***** MATERIALS PROVIDED *****

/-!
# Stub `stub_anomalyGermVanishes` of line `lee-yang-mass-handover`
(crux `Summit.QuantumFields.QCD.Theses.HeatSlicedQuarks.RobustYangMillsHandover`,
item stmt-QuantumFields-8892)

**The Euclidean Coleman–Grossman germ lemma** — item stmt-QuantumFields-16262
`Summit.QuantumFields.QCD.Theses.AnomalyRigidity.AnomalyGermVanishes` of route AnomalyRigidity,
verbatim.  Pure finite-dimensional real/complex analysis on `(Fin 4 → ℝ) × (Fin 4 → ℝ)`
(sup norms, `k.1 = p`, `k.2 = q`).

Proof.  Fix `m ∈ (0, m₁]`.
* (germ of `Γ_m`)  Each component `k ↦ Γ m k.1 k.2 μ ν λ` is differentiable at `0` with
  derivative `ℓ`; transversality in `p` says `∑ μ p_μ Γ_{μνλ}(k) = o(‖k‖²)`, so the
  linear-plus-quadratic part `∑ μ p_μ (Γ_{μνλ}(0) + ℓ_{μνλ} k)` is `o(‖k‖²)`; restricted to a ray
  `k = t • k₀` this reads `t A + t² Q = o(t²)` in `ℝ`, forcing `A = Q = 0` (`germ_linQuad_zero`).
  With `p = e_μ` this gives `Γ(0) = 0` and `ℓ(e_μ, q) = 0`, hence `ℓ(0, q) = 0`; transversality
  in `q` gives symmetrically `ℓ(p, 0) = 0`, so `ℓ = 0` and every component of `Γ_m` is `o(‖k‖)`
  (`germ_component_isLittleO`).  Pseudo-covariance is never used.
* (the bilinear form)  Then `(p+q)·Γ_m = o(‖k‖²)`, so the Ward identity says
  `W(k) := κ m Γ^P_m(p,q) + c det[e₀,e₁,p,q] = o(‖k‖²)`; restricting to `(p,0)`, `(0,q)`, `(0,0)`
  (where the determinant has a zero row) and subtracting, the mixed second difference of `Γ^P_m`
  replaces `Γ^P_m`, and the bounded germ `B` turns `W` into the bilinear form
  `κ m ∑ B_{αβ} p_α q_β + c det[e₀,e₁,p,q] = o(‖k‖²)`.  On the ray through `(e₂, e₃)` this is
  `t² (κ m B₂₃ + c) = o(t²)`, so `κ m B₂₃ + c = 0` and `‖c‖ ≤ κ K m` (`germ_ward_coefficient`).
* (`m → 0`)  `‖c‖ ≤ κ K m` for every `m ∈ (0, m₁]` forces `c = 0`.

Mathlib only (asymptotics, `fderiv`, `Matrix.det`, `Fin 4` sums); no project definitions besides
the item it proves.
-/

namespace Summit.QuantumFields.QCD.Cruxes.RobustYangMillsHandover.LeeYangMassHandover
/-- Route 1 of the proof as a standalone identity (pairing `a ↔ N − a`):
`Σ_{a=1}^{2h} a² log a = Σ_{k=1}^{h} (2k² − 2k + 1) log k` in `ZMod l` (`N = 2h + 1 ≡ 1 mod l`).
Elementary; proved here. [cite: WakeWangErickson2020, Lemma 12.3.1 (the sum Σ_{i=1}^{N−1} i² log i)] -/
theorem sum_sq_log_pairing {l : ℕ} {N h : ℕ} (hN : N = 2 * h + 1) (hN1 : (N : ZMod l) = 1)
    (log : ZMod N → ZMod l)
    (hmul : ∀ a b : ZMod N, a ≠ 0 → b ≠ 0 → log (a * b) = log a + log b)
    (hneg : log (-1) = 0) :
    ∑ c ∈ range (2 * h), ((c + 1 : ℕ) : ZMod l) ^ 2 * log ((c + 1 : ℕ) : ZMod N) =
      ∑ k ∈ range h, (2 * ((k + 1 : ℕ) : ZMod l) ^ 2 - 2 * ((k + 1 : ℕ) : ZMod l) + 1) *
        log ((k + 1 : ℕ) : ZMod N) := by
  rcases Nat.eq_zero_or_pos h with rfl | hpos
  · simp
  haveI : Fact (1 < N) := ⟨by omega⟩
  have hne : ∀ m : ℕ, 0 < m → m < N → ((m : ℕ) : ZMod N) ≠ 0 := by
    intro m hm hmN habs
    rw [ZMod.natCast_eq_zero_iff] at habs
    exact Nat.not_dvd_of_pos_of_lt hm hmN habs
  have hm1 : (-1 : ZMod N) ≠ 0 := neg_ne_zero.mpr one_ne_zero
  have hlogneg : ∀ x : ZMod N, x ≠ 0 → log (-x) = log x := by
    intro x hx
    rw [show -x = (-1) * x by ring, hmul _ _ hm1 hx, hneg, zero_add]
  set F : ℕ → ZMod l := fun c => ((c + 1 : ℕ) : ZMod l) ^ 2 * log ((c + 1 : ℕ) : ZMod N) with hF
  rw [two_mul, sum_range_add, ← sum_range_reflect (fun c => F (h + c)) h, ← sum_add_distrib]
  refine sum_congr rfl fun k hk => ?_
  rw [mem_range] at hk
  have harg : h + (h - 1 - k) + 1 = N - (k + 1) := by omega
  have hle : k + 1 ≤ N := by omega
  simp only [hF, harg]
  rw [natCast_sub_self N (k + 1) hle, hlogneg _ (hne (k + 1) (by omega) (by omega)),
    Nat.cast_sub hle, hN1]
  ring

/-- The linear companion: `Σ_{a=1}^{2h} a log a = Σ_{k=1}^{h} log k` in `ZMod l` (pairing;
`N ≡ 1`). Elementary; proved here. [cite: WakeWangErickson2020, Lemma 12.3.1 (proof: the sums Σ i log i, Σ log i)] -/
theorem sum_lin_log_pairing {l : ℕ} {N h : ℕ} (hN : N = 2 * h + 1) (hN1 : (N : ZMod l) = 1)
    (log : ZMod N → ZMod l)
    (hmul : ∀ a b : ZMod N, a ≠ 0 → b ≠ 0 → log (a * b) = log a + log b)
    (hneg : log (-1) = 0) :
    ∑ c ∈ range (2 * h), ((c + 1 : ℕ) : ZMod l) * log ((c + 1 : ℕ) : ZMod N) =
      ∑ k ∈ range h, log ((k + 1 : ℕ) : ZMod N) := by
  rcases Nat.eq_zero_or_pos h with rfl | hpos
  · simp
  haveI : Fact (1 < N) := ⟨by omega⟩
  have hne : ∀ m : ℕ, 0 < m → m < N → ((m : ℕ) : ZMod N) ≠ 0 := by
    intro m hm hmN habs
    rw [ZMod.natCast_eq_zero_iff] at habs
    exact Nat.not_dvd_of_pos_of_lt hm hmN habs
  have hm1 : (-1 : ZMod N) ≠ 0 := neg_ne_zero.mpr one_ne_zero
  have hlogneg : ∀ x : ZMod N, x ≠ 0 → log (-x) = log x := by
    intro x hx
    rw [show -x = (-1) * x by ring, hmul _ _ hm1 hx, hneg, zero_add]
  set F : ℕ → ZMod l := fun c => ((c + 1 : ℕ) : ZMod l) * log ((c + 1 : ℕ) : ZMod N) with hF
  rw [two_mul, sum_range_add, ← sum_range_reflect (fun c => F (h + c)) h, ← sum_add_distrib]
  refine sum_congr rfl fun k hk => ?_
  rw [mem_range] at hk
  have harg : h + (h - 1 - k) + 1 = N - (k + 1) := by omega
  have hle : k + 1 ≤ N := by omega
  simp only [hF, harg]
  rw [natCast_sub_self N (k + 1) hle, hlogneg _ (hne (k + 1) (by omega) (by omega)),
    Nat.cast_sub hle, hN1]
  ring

*****
***** MATERIALS PROVIDED *****

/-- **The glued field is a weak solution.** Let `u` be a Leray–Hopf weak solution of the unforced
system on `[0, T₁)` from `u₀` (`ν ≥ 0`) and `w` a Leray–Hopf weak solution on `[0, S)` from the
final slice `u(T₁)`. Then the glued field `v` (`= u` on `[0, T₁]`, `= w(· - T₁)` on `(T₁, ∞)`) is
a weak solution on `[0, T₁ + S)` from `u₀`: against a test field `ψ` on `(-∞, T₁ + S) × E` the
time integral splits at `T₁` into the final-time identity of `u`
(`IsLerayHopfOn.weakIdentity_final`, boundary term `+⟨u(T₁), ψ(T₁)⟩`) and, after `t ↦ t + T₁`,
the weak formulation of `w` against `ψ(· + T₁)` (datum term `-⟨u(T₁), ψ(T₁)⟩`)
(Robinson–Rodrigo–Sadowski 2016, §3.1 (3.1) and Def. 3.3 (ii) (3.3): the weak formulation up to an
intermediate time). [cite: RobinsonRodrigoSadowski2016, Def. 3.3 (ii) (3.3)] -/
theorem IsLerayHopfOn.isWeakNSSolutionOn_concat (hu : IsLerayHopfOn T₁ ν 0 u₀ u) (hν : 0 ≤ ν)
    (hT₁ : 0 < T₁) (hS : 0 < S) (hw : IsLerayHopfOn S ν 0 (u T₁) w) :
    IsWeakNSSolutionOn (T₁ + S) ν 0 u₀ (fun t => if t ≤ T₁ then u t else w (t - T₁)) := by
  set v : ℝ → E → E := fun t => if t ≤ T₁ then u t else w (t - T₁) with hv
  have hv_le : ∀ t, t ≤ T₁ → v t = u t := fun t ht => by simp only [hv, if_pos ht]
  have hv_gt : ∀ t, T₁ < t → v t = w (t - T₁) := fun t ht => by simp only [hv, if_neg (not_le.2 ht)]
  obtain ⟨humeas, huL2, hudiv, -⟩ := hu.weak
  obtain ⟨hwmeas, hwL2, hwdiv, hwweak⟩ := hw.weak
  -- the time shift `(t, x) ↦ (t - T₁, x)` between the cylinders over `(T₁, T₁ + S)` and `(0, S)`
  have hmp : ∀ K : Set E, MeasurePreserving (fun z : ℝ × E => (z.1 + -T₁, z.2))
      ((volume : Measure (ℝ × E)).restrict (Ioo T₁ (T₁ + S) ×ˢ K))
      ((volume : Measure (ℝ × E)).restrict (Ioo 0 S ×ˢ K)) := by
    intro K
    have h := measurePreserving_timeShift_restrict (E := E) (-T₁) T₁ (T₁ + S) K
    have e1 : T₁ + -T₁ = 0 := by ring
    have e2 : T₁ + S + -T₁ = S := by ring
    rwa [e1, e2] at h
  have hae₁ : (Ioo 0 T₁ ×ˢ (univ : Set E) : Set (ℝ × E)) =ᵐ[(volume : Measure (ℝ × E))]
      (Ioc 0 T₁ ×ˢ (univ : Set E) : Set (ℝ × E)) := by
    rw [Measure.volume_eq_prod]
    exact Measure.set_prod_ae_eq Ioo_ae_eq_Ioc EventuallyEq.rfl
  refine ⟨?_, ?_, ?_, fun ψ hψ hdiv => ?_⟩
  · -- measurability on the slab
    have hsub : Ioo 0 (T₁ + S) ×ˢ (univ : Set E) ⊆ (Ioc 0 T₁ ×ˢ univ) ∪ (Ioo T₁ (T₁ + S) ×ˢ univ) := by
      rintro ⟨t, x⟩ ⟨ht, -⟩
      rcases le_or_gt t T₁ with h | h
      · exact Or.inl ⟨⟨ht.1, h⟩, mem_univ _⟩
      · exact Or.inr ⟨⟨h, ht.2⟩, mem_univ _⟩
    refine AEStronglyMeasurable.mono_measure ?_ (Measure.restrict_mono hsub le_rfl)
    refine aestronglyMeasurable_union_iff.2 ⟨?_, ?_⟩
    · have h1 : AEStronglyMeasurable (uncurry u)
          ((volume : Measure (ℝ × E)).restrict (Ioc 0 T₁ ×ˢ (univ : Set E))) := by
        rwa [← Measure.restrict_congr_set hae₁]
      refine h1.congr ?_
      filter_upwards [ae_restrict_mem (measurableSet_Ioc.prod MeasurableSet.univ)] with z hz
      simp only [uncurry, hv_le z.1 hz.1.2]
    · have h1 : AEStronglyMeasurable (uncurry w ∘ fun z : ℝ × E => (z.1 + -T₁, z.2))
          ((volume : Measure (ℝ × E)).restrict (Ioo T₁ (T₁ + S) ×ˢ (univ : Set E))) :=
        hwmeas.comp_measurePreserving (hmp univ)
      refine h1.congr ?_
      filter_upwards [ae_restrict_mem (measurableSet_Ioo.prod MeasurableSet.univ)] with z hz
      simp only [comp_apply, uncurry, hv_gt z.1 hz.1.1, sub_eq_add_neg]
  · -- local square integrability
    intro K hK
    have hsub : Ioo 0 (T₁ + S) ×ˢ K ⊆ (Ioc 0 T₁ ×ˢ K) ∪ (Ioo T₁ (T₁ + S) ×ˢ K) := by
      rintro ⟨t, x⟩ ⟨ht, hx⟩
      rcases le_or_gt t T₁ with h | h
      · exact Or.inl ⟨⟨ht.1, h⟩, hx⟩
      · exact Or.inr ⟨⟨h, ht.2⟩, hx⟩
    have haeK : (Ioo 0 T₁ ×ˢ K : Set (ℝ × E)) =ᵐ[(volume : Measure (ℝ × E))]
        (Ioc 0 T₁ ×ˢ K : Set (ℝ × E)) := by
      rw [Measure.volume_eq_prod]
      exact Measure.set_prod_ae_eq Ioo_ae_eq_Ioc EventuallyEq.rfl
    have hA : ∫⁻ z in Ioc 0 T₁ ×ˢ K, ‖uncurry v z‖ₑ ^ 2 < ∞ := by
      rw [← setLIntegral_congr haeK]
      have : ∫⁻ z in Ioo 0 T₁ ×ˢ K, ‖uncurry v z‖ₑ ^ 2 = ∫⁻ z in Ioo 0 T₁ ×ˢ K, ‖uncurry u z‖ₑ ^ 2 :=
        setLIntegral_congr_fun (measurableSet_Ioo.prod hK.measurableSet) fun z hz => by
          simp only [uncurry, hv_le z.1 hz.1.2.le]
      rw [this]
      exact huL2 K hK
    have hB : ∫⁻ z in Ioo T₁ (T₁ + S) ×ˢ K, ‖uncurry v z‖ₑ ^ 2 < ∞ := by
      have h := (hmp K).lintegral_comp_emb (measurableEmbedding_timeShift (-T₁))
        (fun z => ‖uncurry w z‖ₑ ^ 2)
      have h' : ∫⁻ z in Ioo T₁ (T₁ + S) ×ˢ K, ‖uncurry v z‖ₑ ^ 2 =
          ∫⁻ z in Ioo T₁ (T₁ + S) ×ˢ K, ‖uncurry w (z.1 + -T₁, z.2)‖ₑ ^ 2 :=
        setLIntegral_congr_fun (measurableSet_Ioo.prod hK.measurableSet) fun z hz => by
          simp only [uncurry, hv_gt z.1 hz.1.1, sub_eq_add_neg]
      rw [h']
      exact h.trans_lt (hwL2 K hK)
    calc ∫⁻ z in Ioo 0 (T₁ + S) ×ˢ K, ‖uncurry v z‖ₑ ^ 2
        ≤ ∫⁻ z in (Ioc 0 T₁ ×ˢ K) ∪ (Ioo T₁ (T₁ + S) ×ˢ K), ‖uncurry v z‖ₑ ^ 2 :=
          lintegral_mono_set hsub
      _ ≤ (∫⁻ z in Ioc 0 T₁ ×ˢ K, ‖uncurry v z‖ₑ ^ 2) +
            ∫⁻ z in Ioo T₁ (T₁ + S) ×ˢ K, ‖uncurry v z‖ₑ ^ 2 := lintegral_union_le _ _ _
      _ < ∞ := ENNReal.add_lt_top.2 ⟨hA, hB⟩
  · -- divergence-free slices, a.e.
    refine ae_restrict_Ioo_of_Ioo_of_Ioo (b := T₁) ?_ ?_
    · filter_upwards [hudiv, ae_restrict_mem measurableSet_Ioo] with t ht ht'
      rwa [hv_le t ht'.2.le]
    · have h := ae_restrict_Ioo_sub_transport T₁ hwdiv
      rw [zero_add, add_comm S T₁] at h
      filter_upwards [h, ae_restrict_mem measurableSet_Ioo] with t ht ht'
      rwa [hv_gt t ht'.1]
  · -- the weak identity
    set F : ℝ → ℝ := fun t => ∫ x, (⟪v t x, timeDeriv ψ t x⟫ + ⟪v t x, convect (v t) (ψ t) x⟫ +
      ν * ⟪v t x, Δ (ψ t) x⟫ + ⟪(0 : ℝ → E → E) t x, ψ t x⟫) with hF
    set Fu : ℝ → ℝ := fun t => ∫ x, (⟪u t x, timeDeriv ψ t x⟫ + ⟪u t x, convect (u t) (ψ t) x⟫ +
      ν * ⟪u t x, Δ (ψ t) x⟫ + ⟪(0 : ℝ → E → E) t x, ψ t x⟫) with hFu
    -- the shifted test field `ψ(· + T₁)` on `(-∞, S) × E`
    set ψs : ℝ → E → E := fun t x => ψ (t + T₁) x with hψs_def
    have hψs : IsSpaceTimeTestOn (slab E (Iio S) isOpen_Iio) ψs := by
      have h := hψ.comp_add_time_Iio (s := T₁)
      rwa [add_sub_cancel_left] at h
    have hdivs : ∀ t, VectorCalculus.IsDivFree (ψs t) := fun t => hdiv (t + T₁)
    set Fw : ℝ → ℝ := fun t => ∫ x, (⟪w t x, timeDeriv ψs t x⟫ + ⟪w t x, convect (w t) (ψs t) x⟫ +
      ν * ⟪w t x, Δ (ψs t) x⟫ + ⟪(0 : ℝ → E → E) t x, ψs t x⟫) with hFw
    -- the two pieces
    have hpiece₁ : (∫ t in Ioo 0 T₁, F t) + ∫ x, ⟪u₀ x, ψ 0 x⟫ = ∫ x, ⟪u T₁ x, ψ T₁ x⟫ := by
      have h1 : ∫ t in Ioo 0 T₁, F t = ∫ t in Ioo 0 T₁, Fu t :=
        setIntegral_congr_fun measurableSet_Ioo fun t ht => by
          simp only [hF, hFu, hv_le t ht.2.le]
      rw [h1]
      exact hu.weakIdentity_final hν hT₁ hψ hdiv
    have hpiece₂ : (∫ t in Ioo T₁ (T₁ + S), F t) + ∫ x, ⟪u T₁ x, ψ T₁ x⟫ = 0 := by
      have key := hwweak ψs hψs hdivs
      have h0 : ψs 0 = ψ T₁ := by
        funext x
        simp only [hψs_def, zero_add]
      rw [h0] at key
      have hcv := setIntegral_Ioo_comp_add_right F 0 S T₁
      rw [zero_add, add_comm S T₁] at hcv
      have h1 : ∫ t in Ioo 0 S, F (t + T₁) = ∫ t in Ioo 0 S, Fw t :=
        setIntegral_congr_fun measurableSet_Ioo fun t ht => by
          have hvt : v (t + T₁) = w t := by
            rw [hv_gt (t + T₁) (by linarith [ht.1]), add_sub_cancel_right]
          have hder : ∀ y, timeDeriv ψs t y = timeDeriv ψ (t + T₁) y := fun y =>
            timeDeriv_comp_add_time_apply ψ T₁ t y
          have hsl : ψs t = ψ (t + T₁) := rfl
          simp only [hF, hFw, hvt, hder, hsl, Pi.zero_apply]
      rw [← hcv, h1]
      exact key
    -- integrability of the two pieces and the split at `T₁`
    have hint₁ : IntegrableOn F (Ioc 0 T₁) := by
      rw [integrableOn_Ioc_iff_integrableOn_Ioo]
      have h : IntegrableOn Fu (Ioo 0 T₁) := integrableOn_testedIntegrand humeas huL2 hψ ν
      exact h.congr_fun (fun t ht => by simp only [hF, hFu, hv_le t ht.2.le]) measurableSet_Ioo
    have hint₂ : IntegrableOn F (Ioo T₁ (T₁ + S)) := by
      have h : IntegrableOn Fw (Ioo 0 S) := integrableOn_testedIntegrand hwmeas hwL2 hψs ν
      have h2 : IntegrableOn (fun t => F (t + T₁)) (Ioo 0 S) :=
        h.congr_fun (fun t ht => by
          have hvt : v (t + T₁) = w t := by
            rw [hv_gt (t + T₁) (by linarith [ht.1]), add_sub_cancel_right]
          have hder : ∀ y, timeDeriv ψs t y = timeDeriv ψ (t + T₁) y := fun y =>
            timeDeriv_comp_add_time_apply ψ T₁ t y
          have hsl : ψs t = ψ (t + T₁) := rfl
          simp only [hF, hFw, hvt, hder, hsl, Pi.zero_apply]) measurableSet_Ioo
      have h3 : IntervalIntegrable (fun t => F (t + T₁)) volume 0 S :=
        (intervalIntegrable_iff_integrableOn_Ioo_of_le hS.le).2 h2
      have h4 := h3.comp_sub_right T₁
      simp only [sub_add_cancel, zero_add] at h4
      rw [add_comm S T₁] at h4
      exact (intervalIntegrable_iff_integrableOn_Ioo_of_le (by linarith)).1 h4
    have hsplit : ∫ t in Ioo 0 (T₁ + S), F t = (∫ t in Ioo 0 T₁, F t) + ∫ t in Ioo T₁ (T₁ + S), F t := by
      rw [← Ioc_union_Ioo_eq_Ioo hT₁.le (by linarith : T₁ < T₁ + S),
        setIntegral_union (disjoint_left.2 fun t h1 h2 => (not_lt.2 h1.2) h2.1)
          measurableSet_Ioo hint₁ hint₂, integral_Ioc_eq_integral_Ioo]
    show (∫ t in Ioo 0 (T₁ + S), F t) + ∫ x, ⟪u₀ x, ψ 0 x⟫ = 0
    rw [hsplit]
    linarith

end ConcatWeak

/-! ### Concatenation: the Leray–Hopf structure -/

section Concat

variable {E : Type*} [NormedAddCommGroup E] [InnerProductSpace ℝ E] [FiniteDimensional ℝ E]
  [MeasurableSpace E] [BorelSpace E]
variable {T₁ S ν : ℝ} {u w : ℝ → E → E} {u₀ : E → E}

*****

ACTION ITEM — There is a run of lines above from the one with "have hv_gt : ∀" to the one with "(T₁ + S) ×ˢ K))"; print exactly that run, both ends included, and nothing else.

SOLUTION —
  have hv_gt : ∀ t, T₁ < t → v t = w (t - T₁) := fun t ht => by simp only [hv, if_neg (not_le.2 ht)]
  obtain ⟨humeas, huL2, hudiv, -⟩ := hu.weak
  obtain ⟨hwmeas, hwL2, hwdiv, hwweak⟩ := hw.weak
  -- the time shift `(t, x) ↦ (t - T₁, x)` between the cylinders over `(T₁, T₁ + S)` and `(0, S)`
  have hmp : ∀ K : Set E, MeasurePreserving (fun z : ℝ × E => (z.1 + -T₁, z.2))
      ((volume : Measure (ℝ × E)).restrict (Ioo T₁ (T₁ + S) ×ˢ K))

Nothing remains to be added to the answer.